/-- **Part B of the closing.** A fault-free uniformly recurrent layered set in the hull of a sequence of
Lennard-Jones ground states has constant increments, given the window bounds (U), (L), the registry
facts, the increment convexity and the layer cake (hypotheses verbatim as in `stub_closing`) and the
conclusion of Part A (`hA`). [folklore] -/
theorem clo_partB (x : (N : ℕ) → (Fin N → (EuclideanSpace ℝ (Fin 3)))) (hx : ∀ N, IsGroundState lennardJones (x N))
    (a : ℝ) (ha : 47 / 50 ≤ a) (ha1 : a ≤ 1) (A : (EuclideanSpace ℝ (Fin 3)) →ₗᵢ[ℝ] (EuclideanSpace ℝ (Fin 3))) (s : ℤ → ℤ) (z : ℤ → ℝ)
    (hs : IsHaggSeq s) (hz : ∀ m : ℤ, 39 / 50 * a ≤ z (m + 1) - z m ∧ z (m + 1) - z m ≤ 17 / 20 * a)
    (hrec : ∀ (n : ℕ) (η : ℝ), 0 < η → ∀ m₀ : ℤ, ∃ G : ℕ, ∀ m : ℤ, ∃ g : ℤ, 0 ≤ g ∧ g ≤ G ∧
      ∀ k : ℕ, k < n → s (m + g + k) = s (m₀ + k) ∧
        |(z (m + g + k + 1) - z (m + g + k)) - (z (m₀ + k + 1) - z (m₀ + k))| ≤ η)
    (hH : let S : Set (EuclideanSpace ℝ (Fin 3)) := {p | ∃ m i j : ℤ, p = A (((i : ℝ) • triangularVec₁ a) +
        ((j : ℝ) • triangularVec₂ a) + ((haggLabel s m : ℝ) • barlowOffset a) + (z m • layerNormal 1))};
      ∀ R ε : ℝ, 0 < ε → ∃ᶠ N in atTop, ∃ t : (EuclideanSpace ℝ (Fin 3)),
        (∀ p ∈ S, ‖p‖ ≤ R → ∃ i : Fin N, dist (x N i + t) p ≤ ε) ∧
        (∀ i : Fin N, ‖x N i + t‖ ≤ R → ∃ p ∈ S, dist (x N i + t) p ≤ ε))
    (hU : ∃ C : ℝ, ∀ x : (N : ℕ) → (Fin N → (EuclideanSpace ℝ (Fin 3))), (∀ N, IsGroundState lennardJones (x N)) →
      ∀ S : Set (EuclideanSpace ℝ (Fin 3)), (∀ R ε : ℝ, 0 < ε → ∃ᶠ N in atTop, ∃ t : (EuclideanSpace ℝ (Fin 3)),
        (∀ p ∈ S, ‖p‖ ≤ R → ∃ i : Fin N, dist (x N i + t) p ≤ ε) ∧
        (∀ i : Fin N, ‖x N i + t‖ ≤ R → ∃ p ∈ S, dist (x N i + t) p ≤ ε)) →
      ∀ W : Finset (EuclideanSpace ℝ (Fin 3)), (↑W : Set (EuclideanSpace ℝ (Fin 3))) ⊆ S →
        ∑ p ∈ W, (∑' q : {q : (EuclideanSpace ℝ (Fin 3)) // q ∈ S ∧ q ≠ p}, lennardJones (dist p (q : (EuclideanSpace ℝ (Fin 3))))) ≤
          2 * groundStateEnergy lennardJones 3 W.card +
            C * ∑ p ∈ W, (1 + Metric.infDist p (S \ (↑W : Set (EuclideanSpace ℝ (Fin 3)))))⁻¹ ^ 3)
    (hL : ∀ δ : ℝ, 0 < δ → ∃ C : ℝ, ∀ S : Set (EuclideanSpace ℝ (Fin 3)), (∀ p ∈ S, ∀ q ∈ S, p ≠ q → δ ≤ dist p q) →
      ∀ W : Finset (EuclideanSpace ℝ (Fin 3)), (↑W : Set (EuclideanSpace ℝ (Fin 3))) ⊆ S →
        2 * groundStateEnergy lennardJones 3 W.card -
            C * ∑ p ∈ W, (1 + Metric.infDist p (S \ (↑W : Set (EuclideanSpace ℝ (Fin 3)))))⁻¹ ^ 3 ≤
          ∑ p ∈ W, (∑' q : {q : (EuclideanSpace ℝ (Fin 3)) // q ∈ S ∧ q ≠ p}, lennardJones (dist p (q : (EuclideanSpace ℝ (Fin 3))))))
    (_hreg : ∃ c₀ : ℝ, 0 < c₀ ∧ ∀ a : ℝ, 47 / 50 ≤ a → a ≤ 1 →
      (∀ H H' : ℝ, 39 / 25 * a ≤ H → H ≤ H' →
        barlowCoupling lennardJones a H' 1 ≤ 0 ∧
          barlowCoupling lennardJones a H 1 ≤ barlowCoupling lennardJones a H' 1) ∧
      c₀ ≤ barlowCoupling lennardJones a (117 / 50 * a) 1 - barlowCoupling lennardJones a (17 / 10 * a) 1)
    (hconv : ∃ κ : ℝ, 0 < κ ∧ ∀ a : ℝ, 47 / 50 ≤ a → a ≤ 1 → ∀ (n : ℕ) (Δ Δ' : ℕ → ℝ),
      (∀ i, i < n → 39 / 50 * a ≤ Δ i ∧ Δ i ≤ 17 / 20 * a) →
      (∀ i, i < n → 39 / 50 * a ≤ Δ' i ∧ Δ' i ≤ 17 / 20 * a) →
      κ * ∑ i ∈ Finset.range n, (Δ i - Δ' i) ^ 2 ≤
        (∑ i ∈ Finset.range n, ∑ j ∈ Finset.Ioc i n, layerInteraction lennardJones a
            (∑ l ∈ Finset.Ico i j, Δ l) (if Even (j - i) then 0 else 1) 1) +
        (∑ i ∈ Finset.range n, ∑ j ∈ Finset.Ioc i n, layerInteraction lennardJones a
            (∑ l ∈ Finset.Ico i j, Δ' l) (if Even (j - i) then 0 else 1) 1) -
        2 * (∑ i ∈ Finset.range n, ∑ j ∈ Finset.Ioc i n, layerInteraction lennardJones a
            (∑ l ∈ Finset.Ico i j, (Δ l + Δ' l) / 2) (if Even (j - i) then 0 else 1) 1))
    (hcake : ∃ C : ℝ, ∀ a : ℝ, 47 / 50 ≤ a → a ≤ 1 →
      (∀ (H : ℝ) (δ : ℤ), 7 / 10 ≤ |H| → |layerInteraction lennardJones a H δ 1| ≤ C / H ^ 4) ∧
      ∀ (A : (EuclideanSpace ℝ (Fin 3)) →ₗᵢ[ℝ] (EuclideanSpace ℝ (Fin 3))) (s : ℤ → ℤ) (z : ℤ → ℝ), IsHaggSeq s →
        (∀ m : ℤ, 39 / 50 * a ≤ z (m + 1) - z m ∧ z (m + 1) - z m ≤ 17 / 20 * a) →
        let S : Set (EuclideanSpace ℝ (Fin 3)) := {p | ∃ m i j : ℤ, p = A (((i : ℝ) • triangularVec₁ a) +
          ((j : ℝ) • triangularVec₂ a) + ((haggLabel s m : ℝ) • barlowOffset a) + (z m • layerNormal 1))};
        (∀ p ∈ S, ∀ q ∈ S, p ≠ q → 1 / 2 ≤ dist p q) ∧
        (∀ m : ℤ, Summable fun m' : ℤ => if m' = m then (0 : ℝ) else
          layerInteraction lennardJones a (z m' - z m) (haggLabel s m' - haggLabel s m) 1) ∧
        (∀ m i j : ℤ,
          (∑' q : {q : (EuclideanSpace ℝ (Fin 3)) // q ∈ S ∧ q ≠ A (((i : ℝ) • triangularVec₁ a) + ((j : ℝ) • triangularVec₂ a) +
              ((haggLabel s m : ℝ) • barlowOffset a) + (z m • layerNormal 1))},
            lennardJones (dist (A (((i : ℝ) • triangularVec₁ a) + ((j : ℝ) • triangularVec₂ a) +
              ((haggLabel s m : ℝ) • barlowOffset a) + (z m • layerNormal 1))) (q : (EuclideanSpace ℝ (Fin 3))))) =
          inLayerInteraction lennardJones a + ∑' m' : ℤ, if m' = m then (0 : ℝ) else
            layerInteraction lennardJones a (z m' - z m) (haggLabel s m' - haggLabel s m) 1) ∧
        (∀ (m₁ : ℤ) (n K : ℕ),
          let W : Finset (EuclideanSpace ℝ (Fin 3)) := ((Finset.Ico m₁ (m₁ + n)) ×ˢ ((Finset.range K) ×ˢ (Finset.range K))).image
            fun t : ℤ × (ℕ × ℕ) => A (((((t.2.1 : ℤ) - haggLabel s t.1 / 3 : ℤ) : ℝ) • triangularVec₁ a) +
              ((((t.2.2 : ℤ) - haggLabel s t.1 / 3 : ℤ) : ℝ) • triangularVec₂ a) +
              ((haggLabel s t.1 : ℝ) • barlowOffset a) + (z t.1 • layerNormal 1));
          (↑W : Set (EuclideanSpace ℝ (Fin 3))) ⊆ S ∧ W.card = n * K ^ 2 ∧
          (∑ p ∈ W, (∑' q : {q : (EuclideanSpace ℝ (Fin 3)) // q ∈ S ∧ q ≠ p}, lennardJones (dist p (q : (EuclideanSpace ℝ (Fin 3)))))) =
            (K : ℝ) ^ 2 * ∑ m ∈ Finset.Ico m₁ (m₁ + n), (inLayerInteraction lennardJones a +
              ∑' m' : ℤ, if m' = m then (0 : ℝ) else
                layerInteraction lennardJones a (z m' - z m) (haggLabel s m' - haggLabel s m) 1) ∧
          (∑ p ∈ W, (1 + Metric.infDist p (S \ (↑W : Set (EuclideanSpace ℝ (Fin 3)))))⁻¹ ^ 3) ≤ C * (n * K + K ^ 2)))
    (hA : ∀ m : ℤ, s (m + 1) = -s m) :
    ∀ m : ℤ, z (m + 2) - z (m + 1) = z (m + 1) - z m := by
  classical
  by_contra hcon
  simp only [not_forall] at hcon
  obtain ⟨m₀, hm₀⟩ := hcon
  -- the recurrent event
  set η₀ : ℝ := |(z (m₀ + 1) - z m₀) - (z (m₀ + 2) - z (m₀ + 1))| / 4 with hη₀
  have hη₀pos : 0 < η₀ := by
    have : (z (m₀ + 1) - z m₀) - (z (m₀ + 2) - z (m₀ + 1)) ≠ 0 := fun h => hm₀ (by linarith)
    have := abs_pos.2 this
    rw [hη₀]; linarith
  obtain ⟨G, hG⟩ := hrec 2 η₀ hη₀pos m₀
  have hevent : ∀ m : ℤ, ∃ g : ℤ, 0 ≤ g ∧ g ≤ G ∧
      2 * η₀ ≤ |(z (m + g + 1) - z (m + g)) - (z (m + g + 2) - z (m + g + 1))| := by
    intro m
    obtain ⟨g, hg0, hgG, hk⟩ := hG m
    refine ⟨g, hg0, hgG, ?_⟩
    have h0 := (hk 0 (by norm_num)).2
    have h1 := (hk 1 (by norm_num)).2
    simp only [Nat.cast_zero, add_zero, Nat.cast_one] at h0 h1
    have e1 : m + g + 1 + 1 = m + g + 2 := by ring
    have e2 : m₀ + 1 + 1 = m₀ + 2 := by ring
    rw [e1, e2] at h1
    have h4 : 4 * η₀ = |(z (m₀ + 1) - z m₀) - (z (m₀ + 2) - z (m₀ + 1))| := by rw [hη₀]; ring
    -- triangle inequality
    have := abs_sub_abs_le_abs_sub ((z (m₀ + 1) - z m₀) - (z (m₀ + 2) - z (m₀ + 1)))
      ((z (m + g + 1) - z (m + g)) - (z (m + g + 2) - z (m + g + 1)))
    have hx : |(z (m₀ + 1) - z m₀) - (z (m₀ + 2) - z (m₀ + 1)) -
        ((z (m + g + 1) - z (m + g)) - (z (m + g + 2) - z (m + g + 1)))| ≤ 2 * η₀ := by
      have e : (z (m₀ + 1) - z m₀) - (z (m₀ + 2) - z (m₀ + 1)) -
          ((z (m + g + 1) - z (m + g)) - (z (m + g + 2) - z (m + g + 1))) =
          -((z (m + g + 1) - z (m + g)) - (z (m₀ + 1) - z m₀)) +
            ((z (m + g + 2) - z (m + g + 1)) - (z (m₀ + 2) - z (m₀ + 1))) := by ring
      rw [e]
      refine (abs_add_le _ _).trans ?_
      rw [abs_neg]
      linarith
    linarith
  -- unpack the constants
  obtain ⟨CU, hU'⟩ := hU
  obtain ⟨CL, hL'⟩ := hL (1 / 2) (by norm_num)
  obtain ⟨κ, hκ, hconv'⟩ := hconv
  have hconvA := hconv' a ha ha1
  obtain ⟨Cc, hcake'⟩ := hcake
  obtain ⟨hdecay, hcakeA⟩ := hcake' a ha ha1
  obtain ⟨-, hsumS, -, hprismS⟩ := hcakeA A s z hs hz
  have hCc : 0 ≤ Cc := by
    have h1 := hdecay 1 0 (by norm_num)
    have : (0 : ℝ) ≤ Cc / 1 ^ 4 := (abs_nonneg _).trans h1
    simpa using this
  -- the averaged heights
  have hzh : ∀ m : ℤ, 39 / 50 * a ≤ (z (m + 1) + z (m + 1 + 1)) / 2 - (z m + z (m + 1)) / 2 ∧
      (z (m + 1) + z (m + 1 + 1)) / 2 - (z m + z (m + 1)) / 2 ≤ 17 / 20 * a := by
    intro m
    have h1 := hz m
    have h2 := hz (m + 1)
    constructor <;> linarith [h1.1, h1.2, h2.1, h2.2]
  obtain ⟨hsepH, hsumH, -, hprismH⟩ := hcakeA A s (fun m => (z m + z (m + 1)) / 2) hs hzh
  -- the number of blocks `n''`, the block `n = n''(G+1)` increments, `K = n + 1`
  obtain ⟨n'', hn''⟩ := exists_nat_gt ((4 * |CU| + 4 * |CL| + 64) * Cc / (8 * κ * η₀ ^ 2))
  set n : ℕ := n'' * (G + 1) with hn
  -- the three prisms
  obtain ⟨hW1sub, hW1card, hW1sum, hW1bd⟩ := hprismS 0 (n + 1) (n + 1)
  obtain ⟨hW2sub, hW2card, hW2sum, hW2bd⟩ := hprismS 1 (n + 1) (n + 1)
  obtain ⟨hWhsub, hWhcard, hWhsum, hWhbd⟩ := hprismH 0 (n + 1) (n + 1)
  have hU1 := hU' x hx _ hH _ hW1sub
  have hU2 := hU' x hx _ hH _ hW2sub
  have hLh := hL' _ hsepH _ hWhsub
  rw [hW1card, hW1sum] at hU1
  rw [hW2card, hW2sum] at hU2
  rw [hWhcard, hWhsum] at hLh
  have hU1' := clo_absorb_upper hU1 hW1bd (Finset.sum_nonneg fun p _ =>
    pow_nonneg (inv_nonneg.2 (add_nonneg zero_le_one Metric.infDist_nonneg)) 3)
  have hU2' := clo_absorb_upper hU2 hW2bd (Finset.sum_nonneg fun p _ =>
    pow_nonneg (inv_nonneg.2 (add_nonneg zero_le_one Metric.infDist_nonneg)) 3)
  have hLh' := clo_absorb_lower hLh hWhbd (Finset.sum_nonneg fun p _ =>
    pow_nonneg (inv_nonneg.2 (add_nonneg zero_le_one Metric.infDist_nonneg)) 3)
  clear hU1 hU2 hLh hW1bd hW2bd hWhbd hW1sub hW2sub hWhsub hW1card hW2card hWhcard hW1sum hW2sum hWhsum
  rw [clo_sum_const_add] at hU1' hU2' hLh'
  -- block decompositions
  have hB1 := clo_block_decomposition ha hs hA hz hdecay hsumS 0 n
  have hB2 := clo_block_decomposition ha hs hA hz hdecay hsumS 1 n
  have hBh := clo_block_decomposition (z := fun m => (z m + z (m + 1)) / 2) ha hs hA hzh hdecay hsumH 0 n
  rw [abs_le] at hB1 hB2 hBh
  -- increment convexity for `Δ` and its shift
  have hcv := hconvA n (fun l : ℕ => z (0 + (l : ℤ) + 1) - z (0 + (l : ℤ)))
    (fun l : ℕ => z (1 + (l : ℤ) + 1) - z (1 + (l : ℤ)))
    (fun i _ => hz (0 + (i : ℤ))) (fun i _ => hz (1 + (i : ℤ)))
  -- the midpoint block energy is the block energy of the averaged heights
  have hmid : (∑ i ∈ Finset.range n, ∑ j ∈ Finset.Ioc i n, layerInteraction lennardJones a
          (∑ l ∈ Finset.Ico i j, ((z (0 + (l : ℤ) + 1) - z (0 + (l : ℤ)) + (z (1 + (l : ℤ) + 1) - z (1 + (l : ℤ)))) / 2)) (if Even (j - i) then 0 else 1) 1) = (∑ i ∈ Finset.range n, ∑ j ∈ Finset.Ioc i n, layerInteraction lennardJones a
          (∑ l ∈ Finset.Ico i j, ((z (0 + (l : ℤ) + 1) + z (0 + (l : ℤ) + 1 + 1)) / 2 - (z (0 + (l : ℤ)) + z (0 + (l : ℤ) + 1)) / 2)) (if Even (j - i) then 0 else 1) 1) := by
    refine Finset.sum_congr rfl fun i _ => Finset.sum_congr rfl fun j _ => ?_
    congr 1
    refine Finset.sum_congr rfl fun l _ => ?_
    have e1 : z (1 + (l : ℤ) + 1) = z (0 + (l : ℤ) + 1 + 1) := congr_arg z (by ring)
    have e2 : z (1 + (l : ℤ)) = z (0 + (l : ℤ) + 1) := congr_arg z (by ring)
    rw [e1, e2]
    ring
  rw [hmid] at hcv
  -- counting the recurrent event among the first `n` increments
  have hcount : (n'' : ℝ) ≤ ∑ i ∈ Finset.range n,
      (if 2 * η₀ ≤ |(z (0 + (i : ℤ) + 1) - z (0 + (i : ℤ))) - (z (0 + (i : ℤ) + 2) - z (0 + (i : ℤ) + 1))|
        then (1 : ℝ) else 0) := by
    have := clo_count (fun m : ℤ => 2 * η₀ ≤ |(z (m + 1) - z m) - (z (m + 2) - z (m + 1))|) G 0
      (fun m => hevent m) n''
    rw [clo_sum_Ico_eq_sum_range] at this
    exact this
  have hQ : 4 * η₀ ^ 2 * n'' ≤ ∑ i ∈ Finset.range n,
      ((z (0 + (i : ℤ) + 1) - z (0 + (i : ℤ))) - (z (1 + (i : ℤ) + 1) - z (1 + (i : ℤ)))) ^ 2 := by
    have h1 : 4 * η₀ ^ 2 * (n'' : ℝ) ≤ 4 * η₀ ^ 2 * ∑ i ∈ Finset.range n,
        (if 2 * η₀ ≤ |(z (0 + (i : ℤ) + 1) - z (0 + (i : ℤ))) - (z (0 + (i : ℤ) + 2) - z (0 + (i : ℤ) + 1))|
          then (1 : ℝ) else 0) := mul_le_mul_of_nonneg_left hcount (by positivity)
    refine h1.trans ?_
    rw [Finset.mul_sum]
    refine Finset.sum_le_sum fun i _ => ?_
    have e1 : z (1 + (i : ℤ) + 1) = z (0 + (i : ℤ) + 2) := congr_arg z (by ring)
    have e2 : z (1 + (i : ℤ)) = z (0 + (i : ℤ) + 1) := congr_arg z (by ring)
    rw [e1, e2]
    exact clo_sq_ge_indicator η₀ _ hη₀pos.le
  -- the energy inequality, multiplied out
  have ht : (0 : ℝ) < ((n + 1 : ℕ) : ℝ) := by positivity
  have ht2 : (0 : ℝ) < ((n + 1 : ℕ) : ℝ) ^ 2 := by positivity
  have key : ((n + 1 : ℕ) : ℝ) ^ 2 * (8 * κ * η₀ ^ 2 * n'') ≤
      ((n + 1 : ℕ) : ℝ) ^ 2 * ((4 * |CU| + 4 * |CL| + 64) * Cc) := by
    have m1 := mul_le_mul_of_nonneg_left hB1.1 ht2.le
    have m2 := mul_le_mul_of_nonneg_left hB2.1 ht2.le
    have m3 := mul_le_mul_of_nonneg_left hBh.2 ht2.le
    have m4 := mul_le_mul_of_nonneg_left hcv ht2.le
    have m5 := mul_le_mul_of_nonneg_left hQ (show (0 : ℝ) ≤ ((n + 1 : ℕ) : ℝ) ^ 2 * κ by positivity)
    nlinarith [m1, m2, m3, m4, m5, hU1', hU2', hLh', abs_nonneg CU, abs_nonneg CL, hCc]
  have key' : 8 * κ * η₀ ^ 2 * n'' ≤ (4 * |CU| + 4 * |CL| + 64) * Cc := le_of_mul_le_mul_left key ht2
  have hpos : 0 < 8 * κ * η₀ ^ 2 := by positivity
  have : (n'' : ℝ) ≤ (4 * |CU| + 4 * |CL| + 64) * Cc / (8 * κ * η₀ ^ 2) := by
    rw [le_div_iff₀ hpos]; linarith
  linarith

..........

- What you should do -
What is needed is the number of lines in the entries that contain the word "convexity", written alone.

- Finished task -
2